» Given data

/-- **THE EIGENFRAME OF `t` (trace literal, θ̄ = 0)**: if `ψ t = Tl t Tl⁻¹` is the trace literal `t_1^{(b)}(x₁,x₂,x₃)` (`b + σb = 1`), then `t · Q = Q · diag(x₁,x₂,x₃)`
for the frame `Q = Tl⁻¹ · Q_b`, `Q_b = (1 0 1; 0 1 0; b 0 −σb)` (★ (T3) `traceTorusElt_mul_frame`, ★ (T2) `exists_generalLinearGroup_traceFrame`) — the twin of ★
`exists_frame_of_congr_flickerTorusEltOne` with NO `2e = 1`. [cite: Flicker1998UnitaryFL, §2 Prop. 3 pp. 78–79] [cite: Jacobowitz1962, §7 Thm. 7.1] -/
theorem exists_frame_of_congr_traceTorusElt {b x₁ x₂ x₃ : LocalRing L v} (hb : b + conjLocal L (IsCMField.complexConj L) v b = 1)
    (Tl : GL (Fin 3) (LocalRing L v))
    (ψ : ↥(UnitaryGroup.«local» L (IsCMField.complexConj L) 3 H' v) ≃ₜ*
        ↥(UnitaryGroup.«local» L (IsCMField.complexConj L) 3 (Matrix.of fun i j : Fin 3 => if i.val + j.val + 1 = 3 then (1 : L) else 0) v))
    (t : (cmDatum L 3 H').Local v) (hψ : ∀ g, (ψ g).val = Tl * g.val * Tl⁻¹)
    (hlit : (ψ t).val.val = !![x₁ * conjLocal L (IsCMField.complexConj L) v b + x₃ * b, 0, x₁ - x₃; 0, x₂, 0;
      b * conjLocal L (IsCMField.complexConj L) v b * (x₁ - x₃), 0, x₁ * b + x₃ * conjLocal L (IsCMField.complexConj L) v b]) :
    ∃ Q : GL (Fin 3) (LocalRing L v), (t.val.val : Matrix (Fin 3) (Fin 3) (LocalRing L v)) * Q.val = Q.val * diagonal ![x₁, x₂, x₃] := by
  obtain ⟨F, hF, -⟩ := exists_generalLinearGroup_traceFrame (conjLocal L (IsCMField.complexConj L) v) hb
  have htval : (t.val.val : Matrix (Fin 3) (Fin 3) (LocalRing L v)) = Tl⁻¹.val * (ψ t).val.val * Tl.val := by
    rw [hψ t, Units.val_mul, Units.val_mul, ← Matrix.mul_assoc, ← Matrix.mul_assoc, ← Units.val_mul, inv_mul_cancel, Units.val_one, Matrix.one_mul,
      Matrix.mul_assoc, ← Units.val_mul, inv_mul_cancel, Units.val_one, Matrix.mul_one]
  -- the literal's eigenframe: `t_1^{(b)} · Q_b = Q_b · diag(x₁,x₂,x₃)` (★ (T3))
  have hframe : (ψ t).val.val * F.val = F.val * diagonal ![x₁, x₂, x₃] := by
    rw [hlit, hF, Flicker1998.diagonal_fin_three, traceTorusElt_mul_frame (conjLocal L (IsCMField.complexConj L) v) hb x₁ x₂ x₃]
  have hlit' : (ψ t).val.val = F.val * diagonal ![x₁, x₂, x₃] * (F⁻¹).val := by
    rw [← hframe, Matrix.mul_assoc, ← Units.val_mul, mul_inv_cancel, Units.val_one, Matrix.mul_one]
  refine ⟨Tl⁻¹ * F, ?_⟩
  rw [htval, Units.val_mul, hlit', Matrix.mul_assoc, Matrix.mul_assoc, Matrix.mul_assoc, ← Matrix.mul_assoc Tl.val, ← Units.val_mul, mul_inv_cancel,
    Units.val_one, Matrix.one_mul, ← Units.val_mul F⁻¹, inv_mul_cancel, Units.val_one, Matrix.mul_one, ← Matrix.mul_assoc]

/-- **`χ_{t,w} = (X − x_{1,w})(X − x_{2,w})(X − x_{3,w})`** for `t` congruent to the trace literal `t_1^{(b)}(x₁,x₂,x₃)` — twin of ★ `charpoly_map_eq_of_congr_flickerTorusEltOne`,
NO `2e = 1`. [cite: Flicker1998UnitaryFL, §2 Prop. 3 p. 78] -/
theorem charpoly_map_eq_of_congr_traceTorusElt (w : PlacesOver L v) {b x₁ x₂ x₃ : LocalRing L v} (hb : b + conjLocal L (IsCMField.complexConj L) v b = 1)
    (Tl : GL (Fin 3) (LocalRing L v))
    (ψ : ↥(UnitaryGroup.«local» L (IsCMField.complexConj L) 3 H' v) ≃ₜ*
        ↥(UnitaryGroup.«local» L (IsCMField.complexConj L) 3 (Matrix.of fun i j : Fin 3 => if i.val + j.val + 1 = 3 then (1 : L) else 0) v))
    (t : (cmDatum L 3 H').Local v) (hψ : ∀ g, (ψ g).val = Tl * g.val * Tl⁻¹)
    (hlit : (ψ t).val.val = !![x₁ * conjLocal L (IsCMField.complexConj L) v b + x₃ * b, 0, x₁ - x₃; 0, x₂, 0;
      b * conjLocal L (IsCMField.complexConj L) v b * (x₁ - x₃), 0, x₁ * b + x₃ * conjLocal L (IsCMField.complexConj L) v b]) :
    (((t.val : GL (Fin 3) (LocalRing L v)).val.map (Pi.evalRingHom (fun w' : PlacesOver L v => w'.1.adicCompletion L) w))).charpoly =
      (X - C (x₁ w)) * (X - C (x₂ w)) * (X - C (x₃ w)) := by
  obtain ⟨Q, hQ⟩ := exists_frame_of_congr_traceTorusElt L H' hb Tl ψ t hψ hlit
  have ht : (t.val.val : Matrix (Fin 3) (Fin 3) (LocalRing L v)) = Q.val * diagonal ![x₁, x₂, x₃] * Q.val⁻¹ := by
    rw [← hQ, Matrix.mul_assoc, Matrix.mul_nonsing_inv _ (Matrix.isUnits_det_units Q), Matrix.mul_one]
  rw [Matrix.charpoly_map, ht, Matrix.charpoly_units_conj, Matrix.charpoly_diagonal, Polynomial.map_prod, Fin.prod_univ_three]
  simp only [Polynomial.map_sub, Polynomial.map_X, Polynomial.map_C, Matrix.cons_val_zero, Matrix.cons_val_one, Matrix.cons_val]
  rfl

/-- **DEEPNESS**: if the eigenvalues of the trace literal are ≡ 1 (`|x_{i,w} − 1|_w < 1`), then `χ_{t,w} ≡ (X − 1)³ (mod 𝔪_w)` coefficientwise — twin of ★
`deep_of_congr_flickerTorusEltOne`, NO `2e = 1`. [cite: Kottwitz1986, §3] [cite: Rogawski1990, §4.9 p. 54] -/
theorem deep_of_congr_traceTorusElt (w : PlacesOver L v) {b x₁ x₂ x₃ : LocalRing L v} (hb : b + conjLocal L (IsCMField.complexConj L) v b = 1)
    (Tl : GL (Fin 3) (LocalRing L v))
    (ψ : ↥(UnitaryGroup.«local» L (IsCMField.complexConj L) 3 H' v) ≃ₜ*
        ↥(UnitaryGroup.«local» L (IsCMField.complexConj L) 3 (Matrix.of fun i j : Fin 3 => if i.val + j.val + 1 = 3 then (1 : L) else 0) v))
    (t : (cmDatum L 3 H').Local v) (hψ : ∀ g, (ψ g).val = Tl * g.val * Tl⁻¹)
    (hlit : (ψ t).val.val = !![x₁ * conjLocal L (IsCMField.complexConj L) v b + x₃ * b, 0, x₁ - x₃; 0, x₂, 0;
      b * conjLocal L (IsCMField.complexConj L) v b * (x₁ - x₃), 0, x₁ * b + x₃ * conjLocal L (IsCMField.complexConj L) v b])
    (hd₁ : Valued.v (x₁ w - 1) < 1) (hd₂ : Valued.v (x₂ w - 1) < 1) (hd₃ : Valued.v (x₃ w - 1) < 1) :
    ∀ m : ℕ, ValuativeRel.valuation (w.1.adicCompletion L)
      (((((t.val : GL (Fin 3) (LocalRing L v)).val.map (Pi.evalRingHom (fun w' : PlacesOver L v => w'.1.adicCompletion L) w))).charpoly -
        (Polynomial.X - 1) ^ 3).coeff m) < 1 := by
  have hiso := ValuativeRel.isEquiv (ValuativeRel.valuation (w.1.adicCompletion L))
    (Valued.v : Valuation (w.1.adicCompletion L) (WithZero (Multiplicative ℤ)))
  intro m
  rw [charpoly_map_eq_of_congr_traceTorusElt L H' w hb Tl ψ t hψ hlit]
  exact valuation_coeff_prod_sub_pow_lt_one _ (hiso.lt_one_iff_lt_one.2 hd₁) (hiso.lt_one_iff_lt_one.2 hd₂) (hiso.lt_one_iff_lt_one.2 hd₃) m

» Task directions
Lines from the one containing "rw [charpoly_map_eq_of_congr_traceTorusElt L" through the final line of the entries are the only ones to print, and each must match exactly.

» Response to this task
  rw [charpoly_map_eq_of_congr_traceTorusElt L H' w hb Tl ψ t hψ hlit]
  exact valuation_coeff_prod_sub_pow_lt_one _ (hiso.lt_one_iff_lt_one.2 hd₁) (hiso.lt_one_iff_lt_one.2 hd₂) (hiso.lt_one_iff_lt_one.2 hd₃) m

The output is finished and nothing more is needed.